## Material provided
import Literature.MathematicalPhysics.QuantumFieldTheory.Balaban1983to89.B9Eq342GreenPrimeTowerSupBoundDecayPenalty
import Literature.MathematicalPhysics.QuantumFieldTheory.Balaban1983to89.B9Eq349ConjugatedGreenBlockDecayTower

/-!
# `Balaban1983to89.B9Eq342GreenPrimeTowerSupBoundDecayClosed` — T. Bałaban, *Propagators for lattice gauge theories in a background field*, Commun. Math.
# Phys. **99** (1985) 389–434 [Balaban1985BackgroundPropagators] Thm 3.1 (3.42) p. 397, FIRST ENTRY, FOR PRINT's `k`-LEVEL SITE PROPAGATOR `G′_k(U)`
# (`B9Eq324DeltaPrimeATower.GpOfUk`): **STOREY (D) CLOSED AT THE TOWER — `∃ α₁ C ρ κ′` BEFORE the height `n`, the volume `m` and the background:
# on print's diagonal window (`ηL^{n+1} = 1`, `c₀(L^{n+1})^d = c₁`, unitary `U` with `‖U(b) − 1‖ ≤ αη`, `α ≤ α₁`, level averages `‖Ū^j(b) − 1‖ ≤ ε_j ≤ αr^j`)
# `‖(G′_k(U)f)(x₀)‖ ≤ B·sup|f|` for EVERY `f`, `B = B(d, a′, C, κ′)` a DISPLAYED CLOSED FORM (`Σ_{l<d}`, `K_d`, `2e^{1∕2}`, `√(3^d2^d)`) — EVERY ANALYTIC LETTER OF
# THE ROW INHABITED BY A NAMED FILE: (T) this lineage, (D-P)k + masses ne9-leaf-03's `B9Eq324PenaltyBlockLocal`, (W) + rates this lineage, (D-FS)
# ne9-leaf-02's `B5Eq129FreeResolventDecayedLetterSiteDiag`, (D-E)k ne9-leaf-03 g74's `B9Eq349ConjugatedGreenBlockDecayTower.exists_block_decay_GpOfUk`;
# the constant a function of `(d, L, a′, M_φM_φ′, r)` through `(α₁, C, ρ)` only** — the tower twin of `B9Eq342GreenPrimeSupBoundDecayClosed` (storey (D)
# of the NE9 owner's sup-norm programme, plan v10 §5; `t4/b2b-balaban-t4-ne9-p1/g91/TOWER-ROW-ASSEMBLY.md`)

statement-level skeleton of published theorems with citation tags; proofs where landed; nothing here is a claim about the Yang–Mills mass gap

CITATION HEADER (lean-in-tree rule).  Audit cell `pub-balaban`, sub-cell `t4`, BINDER row NE9; filed by the NE9 BINDER-row OWNER lineage
`b2b-balaban-t4-ne9-p1` (gen 91).  Composed BY NAME: this lineage's `B9Eq342GreenPrimeTowerSupBoundDecayPenalty.norm_GpOfUk_apply_le_rowSum_heightFree_penalty_unitary`
(the height-free tower row, (D-E)k displayed) with ne9-leaf-03 g74's `B9Eq349ConjugatedGreenBlockDecayTower.exists_block_decay_GpOfUk` ((D-E)k: `∃ α₁ C ρ`
before the height).  Sources READ first-hand (`paper:balaban1985-cmp99-background-propagators`): p. 397 Thm 3.1 (3.42) «B₀, δ₀ dependent on d and L only»,
p. 396 (3.35)–(3.37) (the window), p. 394 (3.24)–(3.25).  NOTHING of the random-walk proof (pp. 415–426) reproduced: this is the cell's energy∕positivity road.

WHAT IS PROVED (sorry-free; proof lane — no `def`; [folklore] one composition).
* **`exists_supNorm_bound_GpOfUk`**: `∃ α₁ C ρ κ′` (`0 < α₁`, `0 ≤ C`, `0 < ρ`, `0 < κ′ ≤ ρ`, `2κ′ < 1∕√(4d+1)`) such that for every height `n`, `η` with `ηL^{n+1} = 1`, weights `c₀(L^{n+1})^d = c₁`,
  every period `m`, every background of the window with mutually adjoint, unitary transporters (`hRS`, `star U(b) = U(b)⁻¹`, `U(b) ∈ U1`) and contractive
  level-average transporters (`hRlev`), ANY positivity witness `hpos′`, every big-block family `P` and every `f` with `‖f(x)‖ ≤ F`:
  `‖(G′_k(U)f)(x₀)‖ ≤ B·F` with THE DISPLAYED CLOSED FORM `B = ((1 + |a′|C)·2e^{1∕2}·Σ_{l<d}2^{l+1} + √(3^d2^d)·√(2e^{1∕2}K_d(1∕√(4d+1) − 2κ′))·C)·K_d(κ′)`
  (`κ′ = min(ρ, √(1∕(4d+1))∕4)`; `(α₁, C, ρ)` the (D-E)k triple).
HONEST SCOPE.  VALUE row only (no ∇-row, no Hölder rows (3.40), no (3.43)–(3.47)); the compatibility of the fibre norm with a `*`-trace, `hRS`, `U1`-membership
and `hRlev` are the chain's standing STRUCTURAL letters (displayed); the positivity `hpos′` is any witness (on the window it is ne9-leaf-03 g64's); «NE9 ⇐ the
named binders»; NE9 NOT PRINTED ∕ NOT PROVED; row WALLED ON A MODEL (O-NE9-1; NEEDS-COORDINATOR #5 UNRULED); spine PROVED 0∕9; rung (B)+1 on a finite T⁴ — NOT
infinite volume, NOT mass gap, NOT BetaPertH, NOT Clay.  HONEST DEPENDENCY: continuum YM on T⁴ ⇐ BetaPertH ∧ nine spine estimates (0/9 proved); BetaPertH ⇐
(D1) ∧ (D4) ∧ CAP+tail; G-an2-4 gates asym, D1 and NE2/3/4.  NEW file; nothing modified.  Net new unproved facts: 0.
-/

noncomputable section

open scoped InnerProductSpace ComplexConjugate BigOperators

namespace Literature.MathematicalPhysics.QuantumFieldTheory.Balaban1983to89.B9Eq342GreenPrimeTowerSupBoundDecayClosed

open B4Sect5Torus (TSite tdist)
open B4Sect5Proof (latticeConst latticeConst_nonneg)
open B7Prop1Explicit (U1)
open B9SectCLatticeCarrier (Bond)
open B9Eq311L2Pairing (WL2)
open B11Eq103H1Complex (SiteL2K)
open B9Eq310HessianOperator (adTransportW)
open B9Eq319QprimeTorus (fineP blockCoord)
open B9Eq315QTower (towerP UlevOf)
open B9Eq316TowerFlatIsOneStep (towerP_eq_fineP_pow siteCast)
open B9Eq324DeltaPrimeATower (laplacePrimeAk GpOfUk)
open B9Eq342GreenPrimeTowerSupBoundDecayPenalty (norm_GpOfUk_apply_le_rowSum_heightFree_penalty_unitary)
open B9Eq349ConjugatedGreenBlockDecayTower (exists_block_decay_GpOfUk)

variable {d : ℕ} (L : ℕ) [NeZero L] {𝔸 : Type*} [NormedRing 𝔸] [NormedAlgebra ℂ 𝔸] [CompleteSpace 𝔸] [NormOneClass 𝔸] [StarRing 𝔸]
  {W : Type*} [NormedAddCommGroup W] [InnerProductSpace ℂ W] [FiniteDimensional ℂ W] (φ : W ≃ₗ[ℂ] 𝔸) {a' Mφ Mφ' : ℝ}
  (hMφ : 0 ≤ Mφ) (hMφ' : 0 ≤ Mφ') (hφn : ∀ w, ‖φ w‖ ≤ Mφ * ‖w‖) (hφn' : ∀ X, ‖φ.symm X‖ ≤ Mφ' * ‖X‖) (ha' : 0 < a')
  {r : ℝ} (hr0 : 0 ≤ r) (hr1 : r < 1)
  (τ : 𝔸 →ₗ[ℂ] ℂ) (hτ₂ : ∀ X Y : 𝔸, τ (X * Y) = τ (Y * X)) (hφτ : ∀ X Y : 𝔸, ⟪φ.symm X, φ.symm Y⟫_ℂ = τ (star X * Y))

include hMφ hMφ' hφn hφn' ha' hr0 hr1 hτ₂ hφτ in
/-- **STOREY (D) CLOSED AT THE TOWER: `∃ α₁ C ρ κ′` BEFORE THE HEIGHT, `‖(G′_k(U)f)(x₀)‖ ≤ B(d, a′, C, κ′)·sup|f|` FOR EVERY `f` ON PRINT's DIAGONAL WINDOW** (`1 ≤ d`;
`L`, `M_φM_φ′`, `a′ > 0`, the profile ratio `r ∈ [0,1[`, a `*`-trace compatible with the fibre norm given): at every height `n`, `ηL^{n+1} = 1`, `c₀(L^{n+1})^d = c₁`,
every period `m`, every background with `hRS`, `U(b) ∈ U1`, `star U(b) = U(b)⁻¹`, `‖U(b) − 1‖ ≤ αη` (`α ≤ α₁`), level averages `‖Ū^j(b) − 1‖ ≤ ε_j ≤ αr^j` in `U1`
with contractive transporters (`hRlev`), ANY `hpos′`, every big-block family `P`, every `x₀` and `f`: `‖(G′_k(U)f)(x₀)‖ ≤ B·F` whenever `‖f(x)‖ ≤ F` — the `L^∞ → L^∞`
bound of print's `G′_k(U)`, uniform in the height, the volume and the background: `norm_GpOfUk_apply_le_rowSum_heightFree_penalty_unitary` at `k := d` with its
(D-E)k letter inhabited by ne9-leaf-03 g74's `exists_block_decay_GpOfUk` (`C_E := C`, `κ := ρ`) and `κ′ := min(ρ, √(1∕(4d+1))∕4)`.
[cite: Balaban1985BackgroundPropagators, Thm 3.1 (3.42) p.397, (3.35)–(3.37) p.396, (3.24)–(3.25) p.394, (3.49) p.399] -/
theorem exists_supNorm_bound_GpOfUk (hd : 1 ≤ d) :
    ∃ α₁ C ρ κ' : ℝ, 0 < α₁ ∧ 0 ≤ C ∧ 0 < ρ ∧ 0 < κ' ∧ κ' ≤ ρ ∧ 2 * κ' < Real.sqrt (1 / (4 * d + 1)) ∧
      ∀ (n : ℕ) (η : ℝ), η * (L : ℝ) ^ (n + 1) = 1 →
      ∀ (c₀ c₁ : ℝ) [Fact (0 < c₀)] [Fact (0 < c₁)], c₀ * ((L : ℝ) ^ (n + 1)) ^ d = c₁ →
      ∀ (m : Fin d → ℕ) [∀ i, NeZero (m i)] (U : Bond d (towerP L m (n + 1)) → 𝔸ˣ),
        (∀ (b : Bond d (towerP L m (n + 1))) (v u : W), ⟪adTransportW φ U b v, u⟫_ℂ = ⟪v, adTransportW φ (fun b => (U b)⁻¹) b u⟫_ℂ) →
      ∀ (α : ℝ), 0 ≤ α → α ≤ α₁ → (∀ b, U b ∈ U1 𝔸) → (∀ b, ‖(U b : 𝔸) - 1‖ ≤ α * η) →
      ∀ (εU : ℕ → ℝ), (∀ j, 0 ≤ εU j) → (∀ j < n + 1, εU j ≤ α * r ^ j) →
        (∀ (j : ℕ) (b : Bond d (towerP L m (j + 1))), ‖(UlevOf L m (n + 1) U j b : 𝔸) - 1‖ ≤ εU j) →
        (∀ (j : ℕ) (b : Bond d (towerP L m (j + 1))), UlevOf L m (n + 1) U j b ∈ U1 𝔸) →
        (∀ b, star (U b : 𝔸) = ((U b)⁻¹ : 𝔸ˣ)) →
        (∀ (j : ℕ) (b : Bond d (towerP L m (j + 1))) (w : W), ‖adTransportW φ (UlevOf L m (n + 1) U j) b w‖ ≤ ‖w‖) →
      ∀ (hpos' : ∀ x : SiteL2K ℂ d (towerP L m (n + 1)) c₀ W, x ≠ 0 → 0 < RCLike.re ⟪x, laplacePrimeAk L m n φ η U a' (c₁ := c₁) x⟫_ℂ)
        (PS : TSite d m → SiteL2K ℂ d (towerP L m (n + 1)) c₀ W →L[ℂ] SiteL2K ℂ d (towerP L m (n + 1)) c₀ W),
        (∀ (y : TSite d m) (f : SiteL2K ℂ d (towerP L m (n + 1)) c₀ W) (x : TSite d (towerP L m (n + 1))),
          WL2.equiv ℂ (fun _ : TSite d (towerP L m (n + 1)) => c₀) W (PS y f) x =
            if blockCoord (L ^ (n + 1)) m (siteCast (towerP_eq_fineP_pow L m (n + 1)) x) = y then
              WL2.equiv ℂ (fun _ : TSite d (towerP L m (n + 1)) => c₀) W f x else 0) →
      ∀ (x₀ : TSite d (towerP L m (n + 1))) (f : SiteL2K ℂ d (towerP L m (n + 1)) c₀ W) (F : ℝ),
        (∀ y, ‖WL2.equiv ℂ (fun _ : TSite d (towerP L m (n + 1)) => c₀) W f y‖ ≤ F) →
        ‖WL2.equiv ℂ (fun _ : TSite d (towerP L m (n + 1)) => c₀) W (GpOfUk L m n φ η U a' (c₁ := c₁) hpos' f) x₀‖ ≤
          ((1 + |a'| * C) * (Real.exp (1 / 2) * 2) * (∑ l ∈ Finset.range d, (2 : ℝ) ^ (l + 1)) +
            Real.sqrt (3 ^ d * 2 ^ d) * Real.sqrt ((Real.exp (1 / 2) * 2) * latticeConst d (Real.sqrt (1 / (4 * d + 1)) - 2 * κ')) * C) *
          latticeConst d κ' * F := by
  obtain ⟨α₁, C, ρ, hα₁, hC, hρ, hdecAll⟩ := exists_block_decay_GpOfUk L φ (a' := a') hMφ hMφ' hφn hφn' ha' hr0 hr1
  have hs0 : 0 < Real.sqrt (1 / (4 * (d : ℝ) + 1)) := Real.sqrt_pos.2 (by positivity)
  have hκ'0 : 0 < min ρ (Real.sqrt (1 / (4 * d + 1)) / 4) := lt_min hρ (by positivity)
  have hκ'ρ : min ρ (Real.sqrt (1 / (4 * d + 1)) / 4) ≤ ρ := min_le_left _ _
  have h2κ : 2 * min ρ (Real.sqrt (1 / (4 * d + 1)) / 4) < Real.sqrt (1 / (4 * d + 1)) := by
    have h1 : min ρ (Real.sqrt (1 / (4 * d + 1)) / 4) ≤ Real.sqrt (1 / (4 * d + 1)) / 4 := min_le_right _ _
    linarith
  refine ⟨α₁, C, ρ, min ρ (Real.sqrt (1 / (4 * d + 1)) / 4), hα₁, hC, hρ, hκ'0, hκ'ρ, h2κ, ?_⟩
  intro n η hηL c₀ c₁ _ _ hdiag m _ U hRS α hα hαle hUb hUε εU hεU hεg hLε hLb hUstar hRlev hpos' PS hPS x₀ f F hF
  have hm : ∀ i, 1 ≤ m i := fun i => Nat.one_le_iff_ne_zero.mpr (NeZero.ne (m i))
  have hηN : η⁻¹ = (L : ℝ) ^ (n + 1) := inv_eq_of_mul_eq_one_right hηL
  have hdec : ∀ v y : TSite d m, ‖PS y ∘L LinearMap.toContinuousLinearMap (GpOfUk L m n φ η U a' (c₁ := c₁) hpos') ∘L PS v‖ ≤
      C * Real.exp (-(ρ * tdist m v y)) := fun v y =>
    hdecAll n η hηL c₀ c₁ hdiag m hm U hRS α hα hαle hUb hUε εU hεU hεg hLε hLb hpos' PS hPS v y
  exact norm_GpOfUk_apply_le_rowSum_heightFree_penalty_unitary L m n φ η U a' hpos' (c₁ := c₁) hd τ hτ₂ hUstar hφτ hRlev hPS hC hκ'0 hκ'ρ h2κ
    hηN hdiag (le_refl d) hdec x₀ f hF

end Literature.MathematicalPhysics.QuantumFieldTheory.Balaban1983to89.B9Eq342GreenPrimeTowerSupBoundDecayClosed

end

## Exercise description
Reproduce exactly the lines of the records above from the one with "latticeConst d κ' * F := by" to the one with "exact norm_GpOfUk_apply_le_rowSum_heightFree_penalty_unitary L", both included, and leave out everything else.

## Reply
          latticeConst d κ' * F := by
  obtain ⟨α₁, C, ρ, hα₁, hC, hρ, hdecAll⟩ := exists_block_decay_GpOfUk L φ (a' := a') hMφ hMφ' hφn hφn' ha' hr0 hr1
  have hs0 : 0 < Real.sqrt (1 / (4 * (d : ℝ) + 1)) := Real.sqrt_pos.2 (by positivity)
  have hκ'0 : 0 < min ρ (Real.sqrt (1 / (4 * d + 1)) / 4) := lt_min hρ (by positivity)
  have hκ'ρ : min ρ (Real.sqrt (1 / (4 * d + 1)) / 4) ≤ ρ := min_le_left _ _
  have h2κ : 2 * min ρ (Real.sqrt (1 / (4 * d + 1)) / 4) < Real.sqrt (1 / (4 * d + 1)) := by
    have h1 : min ρ (Real.sqrt (1 / (4 * d + 1)) / 4) ≤ Real.sqrt (1 / (4 * d + 1)) / 4 := min_le_right _ _
    linarith
  refine ⟨α₁, C, ρ, min ρ (Real.sqrt (1 / (4 * d + 1)) / 4), hα₁, hC, hρ, hκ'0, hκ'ρ, h2κ, ?_⟩
  intro n η hηL c₀ c₁ _ _ hdiag m _ U hRS α hα hαle hUb hUε εU hεU hεg hLε hLb hUstar hRlev hpos' PS hPS x₀ f F hF
  have hm : ∀ i, 1 ≤ m i := fun i => Nat.one_le_iff_ne_zero.mpr (NeZero.ne (m i))
  have hηN : η⁻¹ = (L : ℝ) ^ (n + 1) := inv_eq_of_mul_eq_one_right hηL
  have hdec : ∀ v y : TSite d m, ‖PS y ∘L LinearMap.toContinuousLinearMap (GpOfUk L m n φ η U a' (c₁ := c₁) hpos') ∘L PS v‖ ≤
      C * Real.exp (-(ρ * tdist m v y)) := fun v y =>
    hdecAll n η hηL c₀ c₁ hdiag m hm U hRS α hα hαle hUb hUε εU hεU hεg hLε hLb hpos' PS hPS v y
  exact norm_GpOfUk_apply_le_rowSum_heightFree_penalty_unitary L m n φ η U a' hpos' (c₁ := c₁) hd τ hτ₂ hUstar hφτ hRlev hPS hC hκ'0 hκ'ρ h2κ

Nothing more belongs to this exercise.